Although avoidance by social withdrawal and inactivity may reduce ongoing pain, particularly in the early recovery phase, the long-term consequence of these behaviors is reinforcement of the belief that avoidance prevents further pain. Such fear-avoidance beliefs are expectations about the consequences of certain actions such as physical activity or work upon pain (31). Avoidance behaviors (e.g., guarding, limping, social withdrawal) may be part of coping with ongoing pain or anticipated increases in pain. However, some of these behaviors may also represent maladaptive ways of coping with concurrent life difficulties. Unpleasant work obligations, aversive household chores, marital strife, and interpersonal difficulties may thus be avoided by the person in pain. Pain behaviors that serve a dual purpose of avoiding not only expected flare-ups in pain, but also other unpleasant life events are at high risk of becoming entrenched because of the multiple sources of negative reinforcement (32).

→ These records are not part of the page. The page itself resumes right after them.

/-!
# ORB∘ ON THE INTERIOR WINDOW — from GAP♯∘ (v11.4 prefix) and, through ymfull-r3-prover-3's door, from {TUBE-REG∘, CLOSE-PAIR∘, [Balaban1985Variational] Thm 1 (8)} with NO
# uniqueness letter (crux `FluctuationComparisonRegPrIntL`, stmt-QuantumFields-20520; registry v11.4 `Cruxes/FluctuationComparisonRegPrIntL/Lines/semiclassical_s2beta.lean` 3732b7df,
# organ GAP♯∘ `UniformFibreGapOrbit` l.768 — docstring consequence «ORB»; UV3-NODE §37)

Cell `ym3-torus` (YM ladder rung R3 = continuum `SU(2)` Yang–Mills on the three-torus — a RUNG, NOT d = 4, NOT infinite volume, NOT a mass gap, NOT Clay); width seat `ym3-torus-px17`
(gen 14), ORB side of the GAP♯ division (LEAD w3 g23 №3 (4)); `--supports stmt-QuantumFields-20520 --as helper`, count-neutral, definition-free, default heartbeats.

WHAT.  ✓`…S2BetaResidualGaugeOrbit.argmin_eq_orbit_of_gapOrbit` is GAP♯ ⇒ ORB under the v6 prefix (no interior constant `cw`).  §1 ★`argmin_eq_orbit_of_gapOrbitInt` re-derives it
under the v11.4 prefix and interior window VERBATIM (hypothesis = the GAP♯∘ text with the two RG-K substitutions, byte-identical to ✓p770212's `hGap` and to ✓`…GapOrbitOfTubeReg`'s
conclusion): over every interior-window datum, `argminHist V` is the residual orbit of any of its points (excess `0` ⇒ `⨅ ≤ 0` ⇒ same orbit, ✓`exists_eq_gaugeAct_of_iInf_le_zero`;
⊇ by ✓`gaugeAct_mem_argmin_iff_of_residual`).  §2 ★★`argmin_eq_orbit_of_tubeReg_of_closePair_of_thm1` := §1 ∘ ✓`uniformFibreGapOrbit_of_tubeReg_of_closePair_of_thm1` (prover-3):
**ORB∘ ⟸ {TUBE-REG∘, CLOSE-PAIR∘, Thm 1 (8)}** — on this route print's UNIQUENESS clause (Thm 1 s.2 ∕ Prop. 7 cl.1) is NOT a hypothesis: the quantitative growth TUBE-REG∘ at the regular
minimiser plus the multi-step closeness CLOSE-PAIR∘ subsume it; ★★`regArgmin_of_tubeReg_of_closePair_of_thm1` := ✓p784173 `regArgmin_of_gapOrbit_of_exists` ∘ the same door ∘
✓`windowExactnessExists_of_thm1`: REG-ARGMIN from the same three letters.  CENSUS NOTE for the organ: ORB∘ ⟸ EITHER {TUBE-REG∘, CLOSE-PAIR∘, Thm 1 (8)} (this file) OR {Prop. 7 cl.1
(or Thm 1 (8)+s.2), REG-ARGMIN} (✓p784065); REG-ARGMIN ≡ the orbit form of CLOSE at the argmin points.

HONEST (CREDIT NOTHING): compositions over landed doors; TUBE-REG∘ ((26)∕(142) + (1.33), printed, untyped on T³), CLOSE-PAIR∘ (unprinted multi-step closeness, reduced by
✓`…S2BetaClosePairOfOneStep` to the one-step [Balaban1985RegularSpaces] Lemma 1 letter) and the Thm-1 schema are HYPOTHESES; ORB∘ at the crux's depth, GAP♯∘, EXW∘, S2β, 20520,
EX (19200) are NOT proved; no summit is proved by a helper; rung R3 = SU(2) YM₃ on T³ — NOT d = 4, NOT infinite volume, NOT a mass gap, NOT Clay.  Sorry-free, axioms standard.

References: T. Bałaban, CMP **102** (1985) 277–309 [Balaban1985Variational] (Thm 1 (8)-(10) p.279, (142) p.299); CMP **99** (1985) 75–102 [Balaban1985RegularSpaces] (Lemma 1
(1.24)–(1.26) pp.79–80); CMP **102** (1985) 255–275 [Balaban1985UV3] (p.259, (41) p.266).
-/

set_option autoImplicit false

noncomputable section

namespace Summit.QuantumFields.YangMills.Theorems.FluctuationComparisonRegPrIntLOrbOfGapOrbit

open Set
open Literature.MathematicalPhysics.QuantumFieldTheory.Balaban1983to89
open Literature.MathematicalPhysics.QuantumFieldTheory.Balaban1983to89.T3ContinuumYM3Torus
open Literature.MathematicalPhysics.QuantumFieldTheory.Balaban1983to89.T3UnitLawDensityEML (ℰp)
open Literature.MathematicalPhysics.QuantumFieldTheory.Balaban1983to89.T3UnitScaleTilt
open Literature.MathematicalPhysics.QuantumFieldTheory.Balaban1983to89.T3TiltDescent
open Literature.MathematicalPhysics.QuantumFieldTheory.Balaban1983to89.T3ConstrainedMinimiser (fibre)
open Literature.MathematicalPhysics.QuantumFieldTheory.Balaban1983to89.T3PrintedRegularMinimiser
open Literature.MathematicalPhysics.QuantumFieldTheory.Balaban1983to89.T3PrintedMinimiserExistence
open Literature.MathematicalPhysics.QuantumFieldTheory.Balaban1983to89.Missing
open Literature.MathematicalPhysics.QuantumFieldTheory.Balaban1983to89.T4Continuum
open Summit.QuantumFields.YangMills.Theorems.FluctuationComparisonRegPrIntLS2BetaResidualGauge
open Summit.QuantumFields.YangMills.Theorems.FluctuationComparisonRegPrIntLS2BetaResidualGaugeOrbit
open Summit.QuantumFields.YangMills.Theorems.FluctuationComparisonRegPrIntLWindowExactnessOfGapOrbitThm1
open Summit.QuantumFields.YangMills.Theorems.FluctuationComparisonRegPrIntLS2BetaGapOrbitOfTubeReg
open Summit.QuantumFields.YangMills.Theorems.FluctuationComparisonRegPrIntLRegArgminOfGapOrbit
/-- `ρ` is continuous. [cite: MontgomeryVaughan2007, §7.1] -/
theorem continuous_dickmanRho : Continuous dickmanRho := by
  rw [continuous_iff_continuousAt]
  intro u
  rcases lt_or_ge u 0 with hu0 | hu0
  · -- `ρ = 1` near `u < 0`
    have : dickmanRho =ᶠ[𝓝 u] fun _ => (1 : ℝ) := by
      filter_upwards [Iio_mem_nhds hu0] with v hv using dickmanRho_of_le_one (le_of_lt (lt_trans hv one_pos))
    exact continuousAt_const.congr this.symm
  set n : ℕ := ⌊u⌋₊ with hn
  have hnu : (n : ℝ) ≤ u := Nat.floor_le hu0
  have hun : u < n + 1 := Nat.lt_floor_add_one u
  rcases hnu.lt_or_eq with hlt | heq
  · -- interior of `[n, n+1]`: `ρ = ρ_n` near `u`
    have : dickmanRho =ᶠ[𝓝 u] dickmanPiece n := by
      filter_upwards [Ioo_mem_nhds hlt hun] with v hv using dickmanRho_eq_piece ⟨hv.1.le, hv.2.le⟩
    exact (continuous_dickmanPiece n).continuousAt.congr this.symm
  · -- `u = n` an integer: glue `ρ_{n-1}` on the left with `ρ_n` on the right
    refine continuousAt_iff_continuous_left_right.2 ⟨?_, ?_⟩
    · rcases Nat.eq_zero_or_pos n with hn0 | hnpos
      · have hu' : u = 0 := by rw [← heq, hn0, Nat.cast_zero]
        have : dickmanRho =ᶠ[𝓝[Set.Iic u] u] fun _ => (1 : ℝ) := by
          filter_upwards [self_mem_nhdsWithin] with v hv using
            dickmanRho_of_le_one (le_trans hv (by rw [hu']; norm_num))
        exact continuousAt_const.continuousWithinAt.congr_of_eventuallyEq this (by rw [hu']; simp)
      · obtain ⟨m, hm⟩ : ∃ m, n = m + 1 := ⟨n - 1, by omega⟩
        have hum : u = (m : ℝ) + 1 := by rw [← heq, hm]; push_cast; ring
        have : dickmanRho =ᶠ[𝓝[Set.Iic u] u] dickmanPiece m := by
          have hmem : Set.Ioc (m : ℝ) u ∈ 𝓝[Set.Iic u] u := Ioc_mem_nhdsLE (by rw [hum]; linarith)
          filter_upwards [hmem] with v hv using dickmanRho_eq_piece ⟨hv.1.le, by rw [← hum]; exact hv.2⟩
        refine (continuous_dickmanPiece m).continuousWithinAt.congr_of_eventuallyEq this ?_
        rw [hum]; exact dickmanRho_eq_piece ⟨by linarith, le_rfl⟩
    · have : dickmanRho =ᶠ[𝓝[Set.Ici u] u] dickmanPiece n := by
        have hmem : Set.Ico u ((n : ℝ) + 1) ∈ 𝓝[Set.Ici u] u := Ico_mem_nhdsGE hun
        filter_upwards [hmem] with v hv using dickmanRho_eq_piece ⟨heq.le.trans hv.1, hv.2.le⟩
      refine (continuous_dickmanPiece n).continuousWithinAt.congr_of_eventuallyEq this ?_
      exact dickmanRho_eq_piece ⟨hnu, hun.le⟩

/-! ### The delay-differential equation -/

/-- **Right derivative everywhere on `[1, ∞)`**: `ρ'(u+) = -ρ(u - 1)/u` for `u ≥ 1`.
[cite: MontgomeryVaughan2007, §7.1 (7.6)] -/
theorem hasDerivWithinAt_dickmanRho {u : ℝ} (hu : 1 ≤ u) :
    HasDerivWithinAt dickmanRho (-(dickmanRho (u - 1) / u)) (Set.Ici u) u := by
  set n : ℕ := ⌊u⌋₊ with hn
  have hu0 : 0 ≤ u := by linarith
  have hnu : (n : ℝ) ≤ u := Nat.floor_le hu0
  have hun : u < n + 1 := Nat.lt_floor_add_one u
  have hn1 : 1 ≤ n := by rw [hn]; exact Nat.le_floor (by exact_mod_cast hu)
  obtain ⟨m, hm⟩ : ∃ m, n = m + 1 := ⟨n - 1, by omega⟩
  have hm' : (n : ℝ) = (m : ℝ) + 1 := by rw [hm]; push_cast; ring
  -- near `u` from the right `ρ = ρ_{m+1}`, and `ρ(u - 1) = ρ_m(u - 1)`
  have heq : dickmanRho =ᶠ[𝓝[Set.Ici u] u] dickmanPiece (m + 1) := by
    filter_upwards [Ico_mem_nhdsGE hun] with v hv using
      (dickmanRho_eq_piece ⟨hnu.trans hv.1, hv.2.le⟩).trans (by rw [hm])
  have hval : dickmanRho u = dickmanPiece (m + 1) u := (dickmanRho_eq_piece ⟨hnu, hun.le⟩).trans (by rw [hm])
  have hprev : dickmanRho (u - 1) = dickmanPiece m (u - 1) := by
    refine dickmanRho_eq_piece ⟨?_, ?_⟩
    · rw [hm'] at hnu; linarith
    · rw [hm'] at hun; linarith
  have hmax : max u 1 = u := max_eq_left hu
  have hd := (hasDerivAt_dickmanPiece_succ m u).hasDerivWithinAt (s := Set.Ici u)
  rw [hmax, ← hprev] at hd
  exact hd.congr_of_eventuallyEq heq hval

Patients’ fear-avoidance beliefs and negative expectancies about the consequences of activity are meant to reduce anticipated increases in pain through avoidance. Avoidance behaviors tend to increase in frequency as pain becomes chronic, so that pain behaviors and pain intensity become increasingly decoupled (33). This desynchrony sets the stage for reduced self-efficacy beliefs and further avoidance (34). Thus, in attempts to gain control over the pain through avoidant coping, patients report progressively less control over the pain. Self-management programs focused on behavioral exposure and nonavoidance lead to improved self-efficacy and a reduction in preoccupation with pain, because patients acquire increasingly realistic appraisals of the relationship between pain and behavior (34).

Although use of avoidant cognitive coping strategies for pain may be beneficial when pain is acute, long-term use of these strategies is associated with impaired psychosocial functioning, increased pain and disability, and loss of employment. Avoidant coping strategies are adaptive in the early period following an injury because they minimize ongoing pain, reduce the risk of exacerbation through further injury, and thus promote healing. However, once healing has occurred, these strategies are maladaptive because they promote continued isolation, inactivity, and faulty reality testing.

Recent controlled case reports show that pain-related fear can be effectively treated by in vivo exposure, in which patients are exposed to fear-eliciting and hierarchically ordered physical movements. Concomitant reductions in catastrophic thinking, pain intensity, and pain disability were observed (35,36).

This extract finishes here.